■ Required action ■
Copy, word for word, each line of the data below from the first through the line containing "(hVA : TendstoInMeasure", and stop there.

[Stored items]
set_option maxHeartbeats 400000 in
/-- **THE LOCAL POWER OF THE TOLERANCE RULE.**  Code `A`: `√n(Sₙ^A − a) ⇒ N(0, s_A)`; code `B` with
moving target: `√n(Sₙ^B − bₙ) ⇒ N(0, s_B)`; `n·V̂ₙ^X → s_X > 0` in probability; `V̂^B ≥ 0`; code `B`
read along `mₙ → ∞`; independent runs.  If `(a − b_{mₙ} − ε)/√(s_A/n + s_B/mₙ) → −h` with `ε > 0`,
then for every margin `z`,
`(P_A ⊗ P_B)(|Sₙ^A − S_{mₙ}^B| + z √(V̂ₙ^A + V̂_{mₙ}^B) ≤ ε) → N(0,1)((−∞, h − z])`. [ours] -/
theorem twoSample_tolerance_localPower {SA VA : ℕ → ΩA → ℝ} {SB VB : ℕ → ΩB → ℝ}
    {a sA sB ε h : ℝ} {b : ℕ → ℝ} {ZA ZB Z : Ω' → ℝ} (hε : 0 < ε) (hsA : 0 < sA) (hsB : 0 < sB)
    (hSAm : ∀ n, Measurable (SA n)) (hVAm : ∀ n, Measurable (VA n))
    (hSBm : ∀ n, Measurable (SB n)) (hVBm : ∀ n, Measurable (VB n))
    (hVB0 : ∀ n ω, 0 ≤ VB n ω)
    (hcltA : TendstoInDistribution (fun (n : ℕ) ω => Real.sqrt n * (SA n ω - a)) atTop ZA
      (fun _ => PA) P') (hZA : HasLaw ZA (gaussianReal 0 sA.toNNReal) P')
    (hcltB : TendstoInDistribution (fun (n : ℕ) ω => Real.sqrt n * (SB n ω - b n)) atTop ZB
      (fun _ => PB) P') (hZB : HasLaw ZB (gaussianReal 0 sB.toNNReal) P')
    (hVA : TendstoInMeasure PA (fun (n : ℕ) ω => (n : ℝ) * VA n ω) atTop fun _ => sA)
    (hVB : TendstoInMeasure PB (fun (n : ℕ) ω => (n : ℝ) * VB n ω) atTop fun _ => sB)
    {m : ℕ → ℕ} (hm : Tendsto m atTop atTop)
    (hloc : Tendsto (fun n : ℕ => (a - b (m n) - ε) / Real.sqrt (sA / n + sB / (m n))) atTop (𝓝 (-h)))
    (hZ : HasLaw Z (gaussianReal 0 1) P') (z : ℝ) :
    Tendsto (fun n => (PA.prod PB).real {ω : ΩA × ΩB |
        |SA n ω.1 - SB (m n) ω.2| + z * Real.sqrt (VA n ω.1 + VB (m n) ω.2) ≤ ε})
      atTop (𝓝 ((gaussianReal 0 1).real (Iic (h - z)))) := by
  -- Step 1: recentre code `B` by `ε`: target `bₙ + ε`, local alternative `δ = −h`
  set SB' : ℕ → ΩB → ℝ := fun k ω => SB k ω + ε with hSB'
  have hSB'm : ∀ n, Measurable (SB' n) := fun n => (hSBm n).add_const _
  have hcltB' : TendstoInDistribution (fun (n : ℕ) ω => Real.sqrt n * (SB' n ω - (b n + ε))) atTop ZB
      (fun _ => PB) P' := by
    refine hcltB.congr (fun n => Eventually.of_forall fun ω => ?_) EventuallyEq.rfl
    simp only [hSB']
    ring
  have hloc' : Tendsto (fun n : ℕ => (a - (b (m n) + ε)) / Real.sqrt (sA / n + sB / (m n))) atTop
      (𝓝 (-h)) := by
    refine hloc.congr fun n => ?_
    ring_nf
  have hT := twoSample_agreement_local_clt hsA hsB hSAm hVAm hSB'm hVBm hcltA hZA hcltB' hZB
    hVA hVB hm hloc' hZ
  -- Step 2: `P(T'ₙ ≤ −z) → P'(Z − h ≤ −z) = N(0,1)((−∞, h − z])`
  have hZh : HasLaw (fun ω => Z ω + -h) (gaussianReal (0 + -h) 1) P' := gaussianReal_add_const hZ (-h)
  have hfr : (P'.map fun ω => Z ω + -h) (frontier (Iic (-z))) = 0 := by
    rw [frontier_Iic, hZh.map_eq]
    haveI := nullSingletonClass_gaussianReal (μ := 0 + -h) one_ne_zero
    exact measure_singleton _
  have hlim := tendsto_measureReal_preimage_of_tendstoInDistribution hT measurableSet_Iic hfr
  have hZev : P'.real ((fun ω => Z ω + -h) ⁻¹' Iic (-z)) = (gaussianReal 0 1).real (Iic (h - z)) := by
    rw [measureReal_def, measureReal_def, ← Measure.map_apply_of_aemeasurable hZh.aemeasurable
      measurableSet_Iic, hZh.map_eq, ← gaussianReal_map_add_const (μ := 0) (v := 1) (-h),
      Measure.map_apply (measurable_add_const _) measurableSet_Iic]
    congr 2
    ext t
    simp only [mem_preimage, mem_Iic]
    constructor <;> intro ht <;> linarith
  rw [hZev] at hlim
  -- Step 3: the two bad events have vanishing probability
  -- (a) the error bar of code `A` degenerates: `n V̂ₙ^A ≤ s_A/2`
  have hbadV : Tendsto (fun n : ℕ => (PA.prod PB).real {ω : ΩA × ΩB | (n : ℝ) * VA n ω.1 ≤ sA / 2})
      atTop (𝓝 0) :=
    tendsto_measureReal_le_zero_of_tendstoInMeasure_gt (tendstoInMeasure_comp_fst (PB := PB) hVA)
      (by linarith)
  -- (b) the difference is not clearly positive: `Dₙ ≤ ε/2`, while `Dₙ → ε` in probability
  have hSA : TendstoInMeasure PA SA atTop fun _ => a :=
    tendstoInMeasure_of_tendstoInDistribution_scaled
      (Real.tendsto_sqrt_atTop.comp tendsto_natCast_atTop_atTop) hcltA
  have hSBc : TendstoInMeasure PB (fun n ω => SB n ω - b n) atTop fun _ => (0 : ℝ) := by
    have hclt0 : TendstoInDistribution (fun (n : ℕ) ω => Real.sqrt n * ((SB n ω - b n) - 0)) atTop ZB
        (fun _ => PB) P' := by
      simpa only [sub_zero] using hcltB
    exact tendstoInMeasure_of_tendstoInDistribution_scaled
      (Real.tendsto_sqrt_atTop.comp tendsto_natCast_atTop_atTop) hclt0
  have hSA' := tendstoInMeasure_comp_fst (PB := PB) hSA
  have hSB' := tendstoInMeasure_comp_snd (PA := PA) (tendstoInMeasure_comp_tendsto hSBc hm)
  have hσ : Tendsto (fun n : ℕ => Real.sqrt (sA / n + sB / (m n))) atTop (𝓝 0) := by
    have h1 : Tendsto (fun n : ℕ => sA / (n : ℝ)) atTop (𝓝 0) :=
      tendsto_const_nhds.div_atTop tendsto_natCast_atTop_atTop
    have h2 : Tendsto (fun n : ℕ => sB / ((m n : ℕ) : ℝ)) atTop (𝓝 0) :=
      tendsto_const_nhds.div_atTop (tendsto_natCast_atTop_atTop.comp hm)
    have h12 := h1.add h2
    rw [add_zero] at h12
    have h3 := (Real.continuous_sqrt.tendsto 0).comp h12
    rw [Real.sqrt_zero] at h3
    exact h3
  have hgap : Tendsto (fun n => a - b (m n)) atTop (𝓝 ε) := by
    have hprod := hloc.mul hσ
    rw [mul_zero] at hprod
    have hev : ∀ᶠ n : ℕ in atTop, (a - b (m n) - ε) / Real.sqrt (sA / n + sB / (m n))
        * Real.sqrt (sA / n + sB / (m n)) = a - b (m n) - ε := by
      filter_upwards [eventually_ge_atTop 1] with n hn
      have hn0 : (0 : ℝ) < n := by exact_mod_cast hn
      have hpos : 0 < Real.sqrt (sA / n + sB / (m n)) :=
        Real.sqrt_pos.2 (add_pos_of_pos_of_nonneg (div_pos hsA hn0) (div_nonneg hsB.le (Nat.cast_nonneg _)))
      field_simp
    have h0 : Tendsto (fun n => a - b (m n) - ε) atTop (𝓝 0) := hprod.congr' hev
    have h1 := h0.add_const ε
    simp only [zero_add, sub_add_cancel] at h1
    exact h1
  have hbdet : TendstoInMeasure (PA.prod PB) (fun (n : ℕ) (_ : ΩA × ΩB) => b (m n)) atTop
      fun _ => a - ε := by
    refine tendstoInMeasure_of_tendsto_ae (fun n => aestronglyMeasurable_const)
      (Eventually.of_forall fun _ => ?_)
    have h1 := hgap.const_sub a
    have e : (fun n => a - (a - b (m n))) = fun n => b (m n) := by funext n; ring
    rw [e] at h1
    exact h1
  have hD : TendstoInMeasure (PA.prod PB) (fun n (ω : ΩA × ΩB) => SA n ω.1 - SB (m n) ω.2) atTop
      fun _ => ε := by
    -- first `Sₙ^A − (S^B_{mₙ} − b_{mₙ}) → a − 0`, then subtract the deterministic `b_{mₙ} → a − ε`
    have hφ : ContinuousAt (fun p : ℝ × ℝ => p.1 - p.2) (a, (0 : ℝ)) := by fun_prop
    have h1 := tendstoInMeasure_comp_continuousAt_normed (tendstoInMeasure_prodMk hSA' hSB') hφ
    have hψ : ContinuousAt (fun p : ℝ × ℝ => p.1 - p.2) (a - 0, a - ε) := by fun_prop
    have h2 := tendstoInMeasure_comp_continuousAt_normed (tendstoInMeasure_prodMk h1 hbdet) hψ
    refine h2.congr' (Eventually.of_forall fun n => Eventually.of_forall fun ω => ?_)
      (Eventually.of_forall fun ω => ?_)
    · show SA n ω.1 - (SB (m n) ω.2 - b (m n)) - b (m n) = SA n ω.1 - SB (m n) ω.2
      ring
    · show a - 0 - (a - ε) = ε
      ring
  have hbadD : Tendsto (fun n : ℕ => (PA.prod PB).real {ω : ΩA × ΩB | SA n ω.1 - SB (m n) ω.2 ≤ ε / 2})
      atTop (𝓝 0) :=
    tendsto_measureReal_le_zero_of_tendstoInMeasure_gt hD (by linarith)
  have hbad := hbadV.add hbadD
  rw [add_zero] at hbad
  -- Step 4: off the bad events, the pass event IS `{T'ₙ ≤ −z}`; squeeze
  set A : ℕ → Set (ΩA × ΩB) := fun n => {ω | |SA n ω.1 - SB (m n) ω.2|
    + z * Real.sqrt (VA n ω.1 + VB (m n) ω.2) ≤ ε} with hA
  set B : ℕ → Set (ΩA × ΩB) := fun n => (fun ω : ΩA × ΩB =>
    (SA n ω.1 - SB' (m n) ω.2) / Real.sqrt (VA n ω.1 + VB (m n) ω.2)) ⁻¹' Iic (-z) with hB
  set N : ℕ → Set (ΩA × ΩB) := fun n => {ω : ΩA × ΩB | (n : ℝ) * VA n ω.1 ≤ sA / 2}
    ∪ {ω : ΩA × ΩB | SA n ω.1 - SB (m n) ω.2 ≤ ε / 2} with hN
  have hagree : ∀ n : ℕ, 1 ≤ n → ∀ ω, ω ∉ N n → (ω ∈ A n ↔ ω ∈ B n) := by
    intro n hn1 ω hω
    simp only [hN, mem_union, mem_setOf_eq, not_or, not_le] at hω
    obtain ⟨hV, hDpos⟩ := hω
    have hn0 : (0 : ℝ) < n := by exact_mod_cast hn1
    have hVApos : 0 < VA n ω.1 := by
      by_contra hle
      have : (n : ℝ) * VA n ω.1 ≤ 0 := mul_nonpos_of_nonneg_of_nonpos hn0.le (not_lt.1 hle)
      linarith
    have hs : 0 < Real.sqrt (VA n ω.1 + VB (m n) ω.2) :=
      Real.sqrt_pos.2 (add_pos_of_pos_of_nonneg hVApos (hVB0 _ _))
    have habs : |SA n ω.1 - SB (m n) ω.2| = SA n ω.1 - SB (m n) ω.2 := abs_of_pos (by linarith)
    simp only [hA, hB, mem_setOf_eq, mem_preimage, mem_Iic, habs, div_le_iff₀ hs]
    constructor <;> intro h1 <;> linarith
  have hNbound : ∀ n : ℕ, (PA.prod PB).real (N n)
      ≤ (PA.prod PB).real {ω : ΩA × ΩB | (n : ℝ) * VA n ω.1 ≤ sA / 2}
        + (PA.prod PB).real {ω : ΩA × ΩB | SA n ω.1 - SB (m n) ω.2 ≤ ε / 2} :=
    fun n => measureReal_union_le _ _
  have hupper : ∀ᶠ n : ℕ in atTop, (PA.prod PB).real (A n) ≤ (PA.prod PB).real (B n) + (PA.prod PB).real (N n) := by
    filter_upwards [eventually_ge_atTop 1] with n hn1
    calc (PA.prod PB).real (A n) ≤ (PA.prod PB).real (B n ∪ N n) :=
          measureReal_mono fun ω hω => by
            by_cases hωN : ω ∈ N n
            · exact Or.inr hωN
            · exact Or.inl ((hagree n hn1 ω hωN).1 hω)
      _ ≤ (PA.prod PB).real (B n) + (PA.prod PB).real (N n) := measureReal_union_le _ _
  have hlower : ∀ᶠ n : ℕ in atTop, (PA.prod PB).real (B n) - (PA.prod PB).real (N n) ≤ (PA.prod PB).real (A n) := by
    filter_upwards [eventually_ge_atTop 1] with n hn1
    have : (PA.prod PB).real (B n) ≤ (PA.prod PB).real (A n) + (PA.prod PB).real (N n) :=
      calc (PA.prod PB).real (B n) ≤ (PA.prod PB).real (A n ∪ N n) :=
            measureReal_mono fun ω hω => by
              by_cases hωN : ω ∈ N n
              · exact Or.inr hωN
              · exact Or.inl ((hagree n hn1 ω hωN).2 hω)
        _ ≤ (PA.prod PB).real (A n) + (PA.prod PB).real (N n) := measureReal_union_le _ _
    linarith
  have hNto : Tendsto (fun n : ℕ => (PA.prod PB).real (N n)) atTop (𝓝 0) :=
    tendsto_of_tendsto_of_tendsto_of_le_of_le tendsto_const_nhds hbad
      (fun n => measureReal_nonneg) hNbound
  have hlo := hlim.sub hNto
  have hhi := hlim.add hNto
  rw [sub_zero] at hlo
  rw [add_zero] at hhi
  exact tendsto_of_tendsto_of_tendsto_of_le_of_le' hlo hhi hlower hupper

■ Written solution ■
set_option maxHeartbeats 400000 in
/-- **THE LOCAL POWER OF THE TOLERANCE RULE.**  Code `A`: `√n(Sₙ^A − a) ⇒ N(0, s_A)`; code `B` with
moving target: `√n(Sₙ^B − bₙ) ⇒ N(0, s_B)`; `n·V̂ₙ^X → s_X > 0` in probability; `V̂^B ≥ 0`; code `B`
read along `mₙ → ∞`; independent runs.  If `(a − b_{mₙ} − ε)/√(s_A/n + s_B/mₙ) → −h` with `ε > 0`,
then for every margin `z`,
`(P_A ⊗ P_B)(|Sₙ^A − S_{mₙ}^B| + z √(V̂ₙ^A + V̂_{mₙ}^B) ≤ ε) → N(0,1)((−∞, h − z])`. [ours] -/
theorem twoSample_tolerance_localPower {SA VA : ℕ → ΩA → ℝ} {SB VB : ℕ → ΩB → ℝ}
    {a sA sB ε h : ℝ} {b : ℕ → ℝ} {ZA ZB Z : Ω' → ℝ} (hε : 0 < ε) (hsA : 0 < sA) (hsB : 0 < sB)
    (hSAm : ∀ n, Measurable (SA n)) (hVAm : ∀ n, Measurable (VA n))
    (hSBm : ∀ n, Measurable (SB n)) (hVBm : ∀ n, Measurable (VB n))
    (hVB0 : ∀ n ω, 0 ≤ VB n ω)
    (hcltA : TendstoInDistribution (fun (n : ℕ) ω => Real.sqrt n * (SA n ω - a)) atTop ZA
      (fun _ => PA) P') (hZA : HasLaw ZA (gaussianReal 0 sA.toNNReal) P')
    (hcltB : TendstoInDistribution (fun (n : ℕ) ω => Real.sqrt n * (SB n ω - b n)) atTop ZB
      (fun _ => PB) P') (hZB : HasLaw ZB (gaussianReal 0 sB.toNNReal) P')
    (hVA : TendstoInMeasure PA (fun (n : ℕ) ω => (n : ℝ) * VA n ω) atTop fun _ => sA)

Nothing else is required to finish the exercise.